First of all, the USADA challenges the assumption that Lance never tested positive. In 1999, he allegedly tested positive for cortisone on the first day of the Tour de France. But the report says he got out of it:

“Emma O’Reilly was in the room giving Armstrong a massage when Armstrong and team officials fabricated a story to cover the positive test. Armstrong and the team officials agreed to have Dr. del Moral backdate a prescription for cortisone cream for Armstrong which they would claim had been prescribed in advance of the Tour to treat a saddle sore.”

Then in 2001, fellow riders Tyler Hamilton and Floyd Landis say Armstrong told them he tested positive for EPO (a performance-enhancing drug) at a race in Switzerland. But Landis alleges that Armstrong told him he later “made a financial agreement to keep the test hidden.”
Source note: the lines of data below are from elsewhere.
import Literature.NumberTheory.QuadraticFields.BinaryQuadraticFormsRepresentation
import Literature.NumberTheory.QuadraticFields.ReducedForms
import HarnessLib

/-!
# A class number one criterion: if the principal form represents every split prime, `h(D) = 1`

Topic `NumberTheory/QuadraticFields`; a proofs-only file (theorems only, no definitions, no named
facts) over `BinaryQuadraticFormsClassNumber.lean` / `BinaryQuadraticFormsRepresentation.lean`
(the `BinQF` encoding: `act`, `ProperEquiv`, Cox's Lemmas 2.3, 2.25 and Thm. 2.8) and
`ReducedForms.lean` (the triple encoding: `reducedForms D`, `classNumber D`, `principalForm D`).

**Main result** (`Literature.NumberTheory.QuadraticFields.BinaryQuadraticForm.classNumber_eq_one_of_forall_prime_repr`).
Let `D < 0`, `D ≡ 0, 1 (mod 4)` and `M ≠ 0`. Suppose that every prime number `p` with `p ∤ M`,
`p ∤ D` and `D ≡ B² (mod p)` for some `B` — i.e. every prime `p ∤ M` at which `D` is a non-zero
square, equivalently (Cox, Lemma 2.5) every prime `p ∤ 2DM` represented by *some* primitive form of
discriminant `D` — is represented by the principal form of discriminant `D`. Then `h(D) = 1`.

In the language of ideals of the order `𝒪` of discriminant `D` this is the remark that the class
group `C(𝒪) ≅ C(D)` (Cox, *Primes of the form x² + ny²*, Thm. 7.7) is trivial as soon as the
primes of `𝒪` of degree one and prime to `M` are principal: every class contains a proper ideal
prime to any given modulus (Cox, Cor. 7.17), which is a product of such primes and of (principal)
inert primes. It is the elementary half of the classical determination of `h(D)` for a CM curve
`E/ℚ` by reduction modulo split primes (Deuring), used in the tree to replace the First Main
Theorem of complex multiplication in the proof that a rational singular modulus has class number
one (`Literature/NumberTheory/EllipticCurves`, `hasCM_iff_j_mem`).

**Proof given here** (forms only, no ideals). By Lemma 2.25 with Lemma 2.3
(`BinQF.exists_properEquiv_isPosPrim_isCoprime_a`) every class contains a form `(n, B, C)` with
`gcd(n, MD) = 1`. *Division step* (`BinQF.properEquiv_div_of_prime_repr`): if a prime `p ∣ n`,
`p ∤ D`, is represented by the principal form `(1, σ, k)`, `p = u² + σuv + kv²`, then
`(n, B, C) ~ (n/p, B, pC)` properly — the form `(n, B, C)` is the Dirichlet composition of
`(p, B, (n/p)C)` and `(n/p, B, pC)` (Cox, §3.A, (3.7)), and `(p, B, ·) ~ (1, σ, k)^{±1}`; we simply
write down the matrix `(W, −vC; v·n/p, pW + vB) ∈ SL₂(ℤ)`, `pW = u + v(σ − B)/2` (after possibly
replacing `(u, v)` by `(u + σv, −v)`), and check the identity (`BinQF.properEquiv_div_of_repr`).
Induction on `n` brings every class to `(1, B, C) ~ (1, σ, k)`; by the uniqueness of reduced forms
(Thm. 2.8) the only reduced form is the principal one.

## References

* D. A. Cox, *Primes of the form x² + ny²*, 2nd ed., Wiley 2013: §2.A Lemma 2.3, Thm. 2.8,
  Thm. 2.13; §2.C Lemma 2.25 and the principal form; §3.A eq. (3.7) (Dirichlet composition);
  §7.B Thm. 7.7, §7.C Cor. 7.17. Held: `book:cox2013-primes-form-i-x-sup-2-sup`. [Cox2013]

## Design

Nothing is defined. The algebra is done on `BinQF` (namespace
`Literature.NumberTheory.QuadraticFields.Quadratic.BinQF`, dot-notation extensions as in the
sibling files); the main theorem is stated for the triple encoding of `ReducedForms.lean`
(namespace `Literature.NumberTheory.QuadraticFields.BinaryQuadraticForm`), whose `classNumber`
is the one consumed under `Literature/NumberTheory/EllipticCurves`; the two encodings have
definitionally equal primitivity and reducedness predicates.
-/

namespace Literature.NumberTheory.QuadraticFields.Quadratic.BinQF

/-! ### Parity bookkeeping -/

/-- Two integers whose squares are congruent modulo `4` (indeed modulo `2`) have the same parity:
if `2 ∣ σ² − B²` then `2 ∣ σ − B`. [folklore] -/
theorem two_dvd_sub_of_two_dvd_sq_sub_sq {σ B : ℤ} (h : 2 ∣ σ ^ 2 - B ^ 2) : 2 ∣ σ - B := by
  rw [← even_iff_two_dvd] at h ⊢
  rw [Int.even_sub, Int.even_pow' two_ne_zero, Int.even_pow' two_ne_zero] at h
  exact Int.even_sub.2 h

/-- If `σ² − 4k = B² − 4m` (two forms `(1, σ, k)`, `(·, B, ·)` of the same discriminant) then
`σ ≡ B (mod 2)`: there is `h` with `2h = σ − B`. [folklore] -/
theorem exists_two_mul_eq_sub_of_disc_eq {σ k B m : ℤ} (h : σ ^ 2 - 4 * k = B ^ 2 - 4 * m) :
    ∃ h : ℤ, 2 * h = σ - B := by
  obtain ⟨h, hh⟩ := two_dvd_sub_of_two_dvd_sq_sub_sq (σ := σ) (B := B) ⟨2 * (k - m), by linarith⟩
  exact ⟨h, by linarith⟩

/-! ### The division step: `(pn', B, C) ~ (n', B, pC)` when the principal form represents `p` -/

/-- **Division step, explicit matrix.** Let `(p n', B, C)` and `(1, 2h + B, k)` have the same
discriminant, and let `p = u² + (2h + B)uv + kv²` with `p ∣ u + vh`, say `u + vh = pW` (`p ≠ 0`).
Then `γ = (W, −vC; vn', pW + vB)` lies in `SL₂(ℤ)` and `(p n', B, C)·γ = (n', B, pC)`; in
particular `(p n', B, C)` and `(n', B, pC)` are properly equivalent. (The lattice computation
behind it: for `π = u + v·ω`, `ω = h + (B + √D)/2… `, one has `π·[n', (−B+√D)/2] = [pn', (−B+√D)/2]`;
Cox, §3.A (3.7) and §7.B Thm. 7.7.) [folklore] -/
theorem properEquiv_div_of_repr {p n' B C u v h k W : ℤ} (hp : p ≠ 0)
    (hdisc : (2 * h + B) ^ 2 - 4 * k = B ^ 2 - 4 * (p * n') * C)
    (hrep : p = u ^ 2 + (2 * h + B) * u * v + k * v ^ 2) (hW : u + v * h = p * W) :
    (⟨p * n', B, C⟩ : BinQF).ProperEquiv ⟨n', B, p * C⟩ := by
  -- eliminate `u` and `k`
  have hu : u = p * W - v * h := by linarith
  subst hu
  have hk : k = h ^ 2 + h * B + p * n' * C := by linarith
  subst hk
  -- the key identity `p W² + B W v + n' C v² = 1`
  have hkey : p * (p * W ^ 2 + B * W * v + n' * C * v ^ 2 - 1) = 0 := by
    linear_combination -hrep
  have hdet : p * W ^ 2 + B * W * v + n' * C * v ^ 2 = 1 := by
    rcases mul_eq_zero.1 hkey with h0 | h0
    · exact absurd h0 hp
    · linarith
  refine ⟨W, -(v * C), v * n', p * W + v * B, ?_, ?_⟩
  · linear_combination hdet
  · ext
    · simp only [act]
      linear_combination (-n') * hdet
    · simp only [act]
      linear_combination (-B) * hdet
    · simp only [act]
      linear_combination (-(p * C)) * hdet

/-- **Division step for a prime.** Let `f = (n, B, C)` with `n = p n'`, `p` prime, `p ∤ D`, where
`D = B² − 4nC = σ² − 4k`, and suppose the form `(1, σ, k)` represents `p`: `p = u² + σuv + kv²`.
Then `(n, B, C)` is properly equivalent to `(n', B, pC)`. Indeed with `2h₁ = σ − B`, `2h₂ = σ + B`
one has `(u + vh₁)(u + vh₂) = p − nCv² ≡ 0 (mod p)`, so `p` divides `u + vh₁` or `u + vh₂`; in the
first case apply `properEquiv_div_of_repr`, in the second apply it to the representation
`p = (u + σv)² + σ(u + σv)(−v) + k(−v)²`, for which `(u + σv) + (−v)h₁ = u + vh₂`. [folklore] -/
theorem properEquiv_div_of_prime_repr {p : ℕ} (hp : p.Prime) {n' B C σ k u v : ℤ}
    (hdisc : σ ^ 2 - 4 * k = B ^ 2 - 4 * ((p : ℤ) * n') * C)
    (hrep : (p : ℤ) = u ^ 2 + σ * u * v + k * v ^ 2) :
    (⟨(p : ℤ) * n', B, C⟩ : BinQF).ProperEquiv ⟨n', B, (p : ℤ) * C⟩ := by
  have hp0 : (p : ℤ) ≠ 0 := by exact_mod_cast hp.ne_zero
  obtain ⟨h, hh⟩ := exists_two_mul_eq_sub_of_disc_eq (σ := σ) (k := k) (B := B)
    (m := (p : ℤ) * n' * C) (by linarith)
  have hσ : σ = 2 * h + B := by linarith
  subst hσ
  -- `(u + v h)(u + v (h + B)) = p - p n' C v²`
  have hprod : (u + v * h) * (u + v * (h + B)) = (p : ℤ) * (1 - n' * C * v ^ 2) := by
    have hk : k = h ^ 2 + h * B + (p : ℤ) * n' * C := by linarith
    subst hk
    linear_combination -hrep
  have hdvd : (p : ℤ) ∣ (u + v * h) * (u + v * (h + B)) := ⟨_, hprod⟩
  rcases Int.Prime.dvd_mul' hp hdvd with ⟨W, hW⟩ | ⟨W, hW⟩
  · exact properEquiv_div_of_repr hp0 hdisc hrep (by linarith)
  · refine properEquiv_div_of_repr (u := u + (2 * h + B) * v) (v := -v) (W := W) hp0 hdisc ?_ ?_
    · linear_combination hrep
    · linarith

/-! ### Every class is principal -/

/-- **From the division step to the principal class.** Let `D = σ² − 4k` and `M` be given, and
suppose every prime `p ∤ M`, `p ∤ D` with `D` a square modulo `p` is represented by `(1, σ, k)`.
Then every form `f = (n, B, C)` of discriminant `D` with `n > 0` and `gcd(n, MD) = 1` is properly
equivalent to `(1, σ, k)`: induction on `n`, dividing out one prime factor of `n` at a time
(`properEquiv_div_of_prime_repr`; a prime `p ∣ n` has `D ≡ B² (mod p)`), and finally
`(1, B, C') ~ (1, σ, k)` by `T^{(σ−B)/2}`. (Cox, Thm. 7.7 with Cor. 7.17, in the language of
forms.) [folklore] -/
theorem properEquiv_principal_of_forall_prime_repr {D M σ k : ℤ} (hσk : σ ^ 2 - 4 * k = D)
    (H : ∀ p : ℕ, p.Prime → ¬ (p : ℤ) ∣ M → ¬ (p : ℤ) ∣ D → (∃ B : ℤ, (p : ℤ) ∣ B ^ 2 - D) →
      ∃ u v : ℤ, (p : ℤ) = u ^ 2 + σ * u * v + k * v ^ 2)
    (f : BinQF) (hf : f.disc = D) (ha : 0 < f.a) (hcop : IsCoprime f.a (M * D)) :
    f.ProperEquiv ⟨1, σ, k⟩ := by
  -- strong induction on `f.a`
  suffices key : ∀ (N : ℕ) (f : BinQF), f.a.natAbs ≤ N → f.disc = D → 0 < f.a →
      IsCoprime f.a (M * D) → f.ProperEquiv ⟨1, σ, k⟩ from
    key f.a.natAbs f le_rfl hf ha hcop
  intro N
  induction N with
  | zero =>
    intro f hN _ ha _
    have : f.a.natAbs = 0 := Nat.le_zero.1 hN
    omega
  | succ N ih =>
    intro f hN hf ha hcop
    obtain ⟨n, B, C⟩ := f
    simp only [disc] at hf hN ha hcop ⊢
    by_cases h1 : n = 1
    · -- base case: `(1, B, C) ~ (1, σ, k)` by `T^j`, `2j = σ - B`
      subst h1
      obtain ⟨j, hj⟩ := exists_two_mul_eq_sub_of_disc_eq (σ := σ) (k := k) (B := B) (m := C)
        (by linarith)
      have hT := properEquiv_T ⟨1, B, C⟩ j
      have hkC : 1 * j ^ 2 + B * j + C = k := by
        have h4 : 4 * (1 * j ^ 2 + B * j + C - k) = 0 := by
          linear_combination hσk - hf + (2 * j + B + σ) * hj
        linarith
      simp only [mul_one] at hT
      rwa [show B + 2 * j = σ by linarith, hkC] at hT
    · -- a prime factor `p` of `n`
      have hn1 : n.natAbs ≠ 1 := by omega
      obtain ⟨p, hp, hpn⟩ := Nat.exists_prime_and_dvd hn1
      have hpn' : (p : ℤ) ∣ n := Int.ofNat_dvd_left.2 hpn
      obtain ⟨n', rfl⟩ := hpn'
      have hp0 : (0 : ℤ) < p := by exact_mod_cast hp.pos
      have hn'pos : 0 < n' := pos_of_mul_pos_right ha hp0.le
      -- `p ∤ M`, `p ∤ D`
      have hpMD : ¬ (p : ℤ) ∣ M * D := fun hdvd => by
        have h2 : IsCoprime ((p : ℤ) * n') (M * D) := hcop
        have hu : IsUnit (p : ℤ) := h2.isUnit_of_dvd' (Dvd.intro _ rfl) hdvd
        exact hp.ne_one (by simpa using Int.isUnit_iff_natAbs_eq.1 hu)
      have hpM : ¬ (p : ℤ) ∣ M := fun h => hpMD (h.mul_right D)
      have hpD : ¬ (p : ℤ) ∣ D := fun h => hpMD (h.mul_left M)
      -- `D ≡ B² (mod p)`
      have hsq : ∃ B₀ : ℤ, (p : ℤ) ∣ B₀ ^ 2 - D := ⟨B, ⟨4 * n' * C, by rw [← hf]; ring⟩⟩
      obtain ⟨u, v, hrep⟩ := H p hp hpM hpD hsq
      -- divide
      have hdiv : (⟨(p : ℤ) * n', B, C⟩ : BinQF).ProperEquiv ⟨n', B, (p : ℤ) * C⟩ :=
        properEquiv_div_of_prime_repr hp (by rw [hσk, ← hf]) hrep
      refine hdiv.trans (ih ⟨n', B, (p : ℤ) * C⟩ ?_ ?_ hn'pos ?_)
      · -- `n' < p n'`
        have hlt : n' < (p : ℤ) * n' := by
          have h2 : (2 : ℤ) ≤ p := by exact_mod_cast hp.two_le
          nlinarith
        simp only
        omega
      · simp only [disc]; rw [← hf]; ring
      · simp only
        exact hcop.of_isCoprime_of_dvd_left (Dvd.intro_left _ rfl)

end Literature.NumberTheory.QuadraticFields.Quadratic.BinQF

/-! ### The class number one criterion in the triple encoding -/

namespace Literature.NumberTheory.QuadraticFields.BinaryQuadraticForm

open Quadratic

/-- **If the principal form of discriminant `D` represents every prime `p ∤ M` at which `D` is a
non-zero square, then `h(D) = 1`.** Precisely: `D < 0`, `D ≡ 0, 1 (mod 4)`, `M ≠ 0`, and for every
prime number `p` with `p ∤ M`, `p ∤ D` and `p ∣ B² − D` for some `B` there are `u, v` with
`p = P(u, v)`, `P = principalForm D`; then `classNumber D = 1`. Every reduced form `Q` is properly
equivalent to a form with leading coefficient prime to `MD` (Cox, Lemmas 2.3 and 2.25), hence to
`P` (`BinQF.properEquiv_principal_of_forall_prime_repr`), and two properly equivalent reduced forms
coincide (Cox, Thm. 2.8), so `reducedForms D = {P}`. Ideal-theoretically: the class group of the
order of discriminant `D` is generated by the classes of its degree-one primes outside `M`
(Cox, Thm. 7.7 and Cor. 7.17). [folklore] -/
theorem classNumber_eq_one_of_forall_prime_repr {D M : ℤ} (hD : D < 0)
    (h4 : D % 4 = 0 ∨ D % 4 = 1) (hM : M ≠ 0)
    (H : ∀ p : ℕ, p.Prime → ¬ (p : ℤ) ∣ M → ¬ (p : ℤ) ∣ D → (∃ B : ℤ, (p : ℤ) ∣ B ^ 2 - D) →
      ∃ u v : ℤ, (p : ℤ) = (principalForm D).1 * u ^ 2 + (principalForm D).2.1 * u * v +
        (principalForm D).2.2 * v ^ 2) :
    classNumber D = 1 := by
  set σ := (principalForm D).2.1 with hσ
  set k := (principalForm D).2.2 with hk
  have hP1 : (principalForm D).1 = 1 := principalForm_fst D
  have hPeq : principalForm D = (1, σ, k) := by
    ext <;> simp [hP1, hσ, hk]
  have hσk : σ ^ 2 - 4 * k = D := by
    have := discr_principalForm h4
    rw [hPeq, discr_apply] at this
    linarith
  have H' : ∀ p : ℕ, p.Prime → ¬ (p : ℤ) ∣ M → ¬ (p : ℤ) ∣ D → (∃ B : ℤ, (p : ℤ) ∣ B ^ 2 - D) →
      ∃ u v : ℤ, (p : ℤ) = u ^ 2 + σ * u * v + k * v ^ 2 := by
    intro p hp hpM hpD hsq
    obtain ⟨u, v, huv⟩ := H p hp hpM hpD hsq
    exact ⟨u, v, by rw [huv, hP1]; ring⟩
  -- every reduced form is the principal form
  have hsub : reducedForms D ⊆ {principalForm D} := by
    intro Q hQ
    rw [Finset.mem_singleton]
    obtain ⟨hdisc, hQ1, hprim, hred⟩ := (mem_reducedForms_iff hD).1 hQ
    set f : BinQF := ⟨Q.1, Q.2.1, Q.2.2⟩ with hf_def
    have hf : f.IsPosPrim D := ⟨hdisc, hQ1, hprim⟩
    have hfred : f.IsReduced := (isReduced_iff Q.1 Q.2.1 Q.2.2).1 hred
    have hMD : M * D ≠ 0 := mul_ne_zero hM hD.ne
    obtain ⟨g, hfg, hg, hcop⟩ := BinQF.exists_properEquiv_isPosPrim_isCoprime_a hD hf hMD
    have hgP : g.ProperEquiv ⟨1, σ, k⟩ :=
      BinQF.properEquiv_principal_of_forall_prime_repr hσk H' g hg.disc_eq hg.a_pos hcop
    have hfP : f.ProperEquiv ⟨1, σ, k⟩ := hfg.trans hgP
    have hPpos : (⟨1, σ, k⟩ : BinQF).IsPosPrim D := hfP.isPosPrim hD hf
    have hPred : (⟨1, σ, k⟩ : BinQF).IsReduced := by
      have := isReduced_principalForm hD h4
      rw [hPeq] at this
      exact (isReduced_iff 1 σ k).1 this
    have hfeq : f = ⟨1, σ, k⟩ := BinQF.eq_of_properEquiv_of_isReduced hf hPpos hfred hPred hfP
    rw [hPeq]
    obtain ⟨a, b, c⟩ := Q
    simp only [hf_def, BinQF.mk.injEq] at hfeq
    obtain ⟨rfl, rfl, rfl⟩ := hfeq
    rfl
  have hcard := Finset.card_le_card hsub
  rw [Finset.card_singleton] at hcard
  have hpos := classNumber_pos hD h4
  unfold classNumber at hpos ⊢
  omega

end Literature.NumberTheory.QuadraticFields.BinaryQuadraticForm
So the notion that Armstrong never tested positive for anything is wrong, at least according to the USADA. But still, how did he never have an unquestionably positive test?
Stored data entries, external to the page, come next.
/-- **[Liu2021, Definition 3.10], even, AS PRINTED** (p. 39 L41–44): «We say that a correspondence `z ∈ CH^d(X × X)_ℚ` is an *even* (resp. *odd*)
*projector* if the map `cl^*_{dR}(z)` is the projection map to `H^{even}_{dR}(X/k)` (resp. `H^{odd}_{dR}(X/k)`).»  On the graded pieces: `cl^*_{dR}(z)`
is the identity on `H^i_{dR}` for `i` even and zero for `i` odd. [cite: Liu2021, Def. 3.10 (p. 39)] -/
def IsEvenProjector (z : D.Corr) : Prop := ∀ i : ℕ, D.clStar z i = if Even i then 1 else 0

/-- **[Liu2021, Definition 3.10], odd**: `cl^*_{dR}(z)` is the projection to `H^{odd}_{dR}(X/k)` — the identity on `H^i_{dR}` for `i` odd, zero for
`i` even. [cite: Liu2021, Def. 3.10 (p. 39)] -/
def IsOddProjector (z : D.Corr) : Prop := ∀ i : ℕ, D.clStar z i = if Odd i then 1 else 0

/-- Definition 3.10 under one name (squad token): a Künneth–Chow projector of parity `odd = false` (even) or `odd = true` (odd).
[cite: Liu2021, Def. 3.10 (p. 39)] -/
def IsKunnethChowProjector (odd : Bool) (z : D.Corr) : Prop :=
  if odd then D.IsOddProjector z else D.IsEvenProjector z

/-- The same notion for `X × X × X` (Lem. 3.12 (2): «is an odd projector for `X × X × X`»). [cite: Liu2021, Def. 3.10 and Lem. 3.12 (2) (pp. 39–40)] -/
def IsOddProjector3 (w : D.Corr3) : Prop := ∀ i : ℕ, D.clStar3 w i = if Odd i then 1 else 0

/-- **The cycle `z_{X,D}` of [Liu2021, Lemma 3.11 (1)]** (p. 39 L50–54, `d = 1`): «`z_{X,D} := ΔX − (1/deg D)(X × D + D × X)`», with `1/deg D` the
locally constant function `c ↦ (deg D|_c)⁻¹` on `π₀(X)` (p. 39 L46–48) multiplying the zero-cycle `D` (Mathlib `⁻¹`, junk `0⁻¹ = 0` off the
hypothesis of the lemma).  REAL from the carriers on the REAL `Δ_X`, `CH_0(X)_ℚ`; stated for zero-cycle classes `D ∈ CH^d(X)_ℚ = CH_0(X)_ℚ` (`d = 1`
in the lemma). [cite: Liu2021, Lem. 3.11 (1) (p. 39)] -/
def zCurve (Dv : D.CHQ 0) : D.Corr :=
  D.delta - (D.boxRight (D.lcMul (fun c => (D.deg Dv c)⁻¹) 0 Dv) + D.boxLeft (D.lcMul (fun c => (D.deg Dv c)⁻¹) 0 Dv))

/-- **[Liu2021, Lemma 3.11 (1)] AS PRINTED** (p. 39 L49–54): «Suppose that `d = 1`. Let `D ∈ CH¹(X)_ℚ` be a cycle such that `deg D` is nonzero on every
connected component of `X`. Then `z_{X,D} := ΔX − (1/deg D)(X × D + D × X)` is an odd projector for `X`.» (`CH¹(X) = CH_0(X)` for `d = 1`.)  NO PROOF.
[cite: Liu2021, Lem. 3.11 (1) (p. 39)] -/
def Lem311_1 : Prop :=
  D.d = 1 → ∀ Dv : D.CHQ 0, (∀ c : D.pi0, D.deg Dv c ≠ 0) → D.IsOddProjector (D.zCurve Dv)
The USADA breaks it down into four parts, but in short: He was smart. He took drugs they couldn’t test for. And when things got hairy, he dodged the testers.

Here’s a full explanation of those parts:

1. Avoiding the testers

It sounds absurd, but the USADA says it happened.
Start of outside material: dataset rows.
import Mathlib.GroupTheory.OrderOfElement
import HarnessLib

/-!
# `x^p = 1` and `x^n = x` (`2 ≤ n ≤ p`) force `x = 1` (instrument, NOT a resolution theorem)

Engine 1 of the RESOLUTION OBSERVATORY toy model `W(f)` (CARVER-NOTES-eng1-g41 T97, typed ingredient (ii)): "an endomorphism `T` of an
elementary abelian `p`-group with `T^p = id` and `T = T^n` for some `2 ≤ n ≤ p − 1` is the identity".  This is a statement about ONE
element of a monoid (here: `T` in `AddMonoid.End A` / `Module.End`), and holds in any monoid: `x^n = x` and `x^p = 1` give
`x^{n−1} = 1` (multiply `x^{n−1}·x = x` by `x^{p−1}`), so the order of `x` divides `gcd(n − 1, p) = 1`.
Pure group theory [Lang2002, Ch. I §4 (cyclic groups; the order of an element divides every exponent killing it)]; statements OURS
in this packaging.
-/

namespace Literature.AlgebraicGeometry.Resolution.WeightedBlowup

namespace PowerTorsion

variable {M : Type*} [Monoid M]

/-- `x^p = 1` (`p ≥ 1`) and `x^n = x` (`n ≥ 1`) give `x^{n−1} = 1` — in any monoid, no cancellation needed (ours).
[cite: Lang2002, Ch. I §4] -/
theorem pow_sub_one_eq_one {x : M} {p n : ℕ} (hp : 1 ≤ p) (hx : x ^ p = 1) (hn1 : 1 ≤ n) (hn : x ^ n = x) :
    x ^ (n - 1) = 1 := by
  calc x ^ (n - 1) = x ^ (n - 1) * x ^ p := by rw [hx, mul_one]
    _ = x ^ n * x ^ (p - 1) := by
        rw [← pow_add, ← pow_add]
        congr 1
        omega
    _ = x ^ p := by rw [hn, ← pow_succ', Nat.sub_add_cancel hp]
    _ = 1 := hx

/-- **`x^p = 1`, `x^n = x`, `gcd(n − 1, p) = 1` ⇒ `x = 1`** (ours), in any monoid. [cite: Lang2002, Ch. I §4] -/
theorem eq_one_of_pow_eq_one_of_pow_eq_self {x : M} {p n : ℕ} (hp : 1 ≤ p) (hx : x ^ p = 1) (hn1 : 1 ≤ n) (hn : x ^ n = x)
    (hcop : Nat.Coprime (n - 1) p) : x = 1 := by
  have h1 : orderOf x ∣ n - 1 := orderOf_dvd_of_pow_eq_one (pow_sub_one_eq_one hp hx hn1 hn)
  have h2 : orderOf x ∣ p := orderOf_dvd_of_pow_eq_one hx
  have h3 : orderOf x ∣ Nat.gcd (n - 1) p := Nat.dvd_gcd h1 h2
  rw [hcop.gcd_eq_one, Nat.dvd_one] at h3
  exact orderOf_eq_one_iff.mp h3

/-- **T97 (ii)** (ours): `p` prime, `x^p = 1` and `x^n = x` for some `2 ≤ n ≤ p` ⇒ `x = 1` (e.g. `x = T` an endomorphism of an
elementary abelian `p`-group, in the monoid `AddMonoid.End A`). [cite: Lang2002, Ch. I §4] -/
theorem eq_one_of_pow_prime_eq_one_of_pow_eq_self {x : M} {p n : ℕ} (hp : p.Prime) (hx : x ^ p = 1) (hn : x ^ n = x)
    (h2 : 2 ≤ n) (hnp : n ≤ p) : x = 1 := by
  refine eq_one_of_pow_eq_one_of_pow_eq_self hp.one_lt.le hx (by omega) hn ?_
  refine ((Nat.Prime.coprime_iff_not_dvd hp).mpr fun h => ?_).symm
  exact Nat.not_dvd_of_pos_of_lt (by omega) (by omega) h

/-- The additive-endomorphism reading (ours): an endomorphism `T` of an additive group with `T^p = id` and `T^n = T`
(`2 ≤ n ≤ p`, `p` prime) is the identity. [cite: Lang2002, Ch. I §4] -/
theorem addMonoidEnd_eq_one {A : Type*} [AddCommGroup A] {T : AddMonoid.End A} {p n : ℕ} (hp : p.Prime) (hT : T ^ p = 1)
    (hn : T ^ n = T) (h2 : 2 ≤ n) (hnp : n ≤ p) : T = 1 :=
  eq_one_of_pow_prime_eq_one_of_pow_eq_self hp hT hn h2 hnp

/-- Smoke test: in `ZMod 7`ˣ-free form — `x = 2 : ZMod 7` has `x^3 = 1` and `x^4 = x·x^3 = x`, but `gcd(4 − 1, 3) = 3 ≠ 1`, so the
coprimality hypothesis is needed; with `p = 3`, `n = 2`: `x^2 = x ∧ x^3 = 1 ⇒ x = 1` is an instance. -/
example (x : ZMod 7) (h3 : x ^ 3 = 1) (h2 : x ^ 2 = x) : x = 1 :=
  eq_one_of_pow_prime_eq_one_of_pow_eq_self Nat.prime_three h3 h2 le_rfl (by decide)

end PowerTorsion

end Literature.AlgebraicGeometry.Resolution.WeightedBlowup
“The riders were advised to not answer the door if a tester came after they had used EPO,” the report says.

In addition, in 2000 fellow rider George Hincapie testified that Armstrong dropped out of a race in Spain because there would be drug testing. Other avoidance measures included having a look-out team to spot approaching testers, and retiring to remote locations like Puigcerdà, Spain to make it almost impossible for testers to come out and test you.

Lastly, according to the report, “the team staff was good at being able to predict when riders would be tested and seemed to have inside information about the testing.”

2. Using undetectable drugs

This gets at a larger issue: it’s simply hard to test people for performance-enhancing drugs. From 1998-2005, they couldn’t test for blood doping or HGH. In addition, EPO “has a very narrow testing window” and wasn’t even testable until 2000. Testosterone is notoriously hard to detect as well.

These are all drugs Armstrong allegedly used.

Most of the cyclists who have been taken down by doping scandals haven’t had glaring positive tests, they’ve been hunted down in meticulous investigations like this.

3. Having a really good doctor who knew how to beat the tests

Armstrong had a long relationship with Dr. Michele Ferrari, who allegedly knew what he was doing when it came to doping. Here’s an example of how complicated things got in the USADA report:

“Dr. Ferrari recognized that the EPO testing method works through separating and measuring the quantity (known as “intensity”) of various types of EPO and comparing the ratio of EPO bands in what is known as the “basic” region (where the bands tend to be caused by the administration of synthetic EPO) to bands in the acidic region (where the bands are naturally produced). However, because the test operates by measuring a ratio, the test can be fooled to a degree by increasing the amount of EPO in the acidic region (i.e., those produced naturally),which can be accomplished by stimulating natural production of EPO either through going to altitude or by sleeping in an altitude tent (also known as a “hypoxic chamber”). Dr. Ferrari advised the use of hypoxic chambers to reduce the effectiveness of the EPO test in detecting the use of synthetic EPO. Regular training at altitude (such as at St. Moritz, Tenerife or Aspen) would achieve a similar result.”

4. Saline

The report says the team injected its riders with saline in order to trick the test. An example:

One of the bolder examples of the use of saline to fool the testers was at the 1998 World Championships when Armstrong’s doctor literally smuggled past a UCI official a liter of saline concealed under his rain coat and administered it to Armstrong to lower his hematocrit right before a blood check.

So even though the “he never tested positive” excuse looks good on paper, the USADA has a pretty convincing answer for why that doesn’t matter.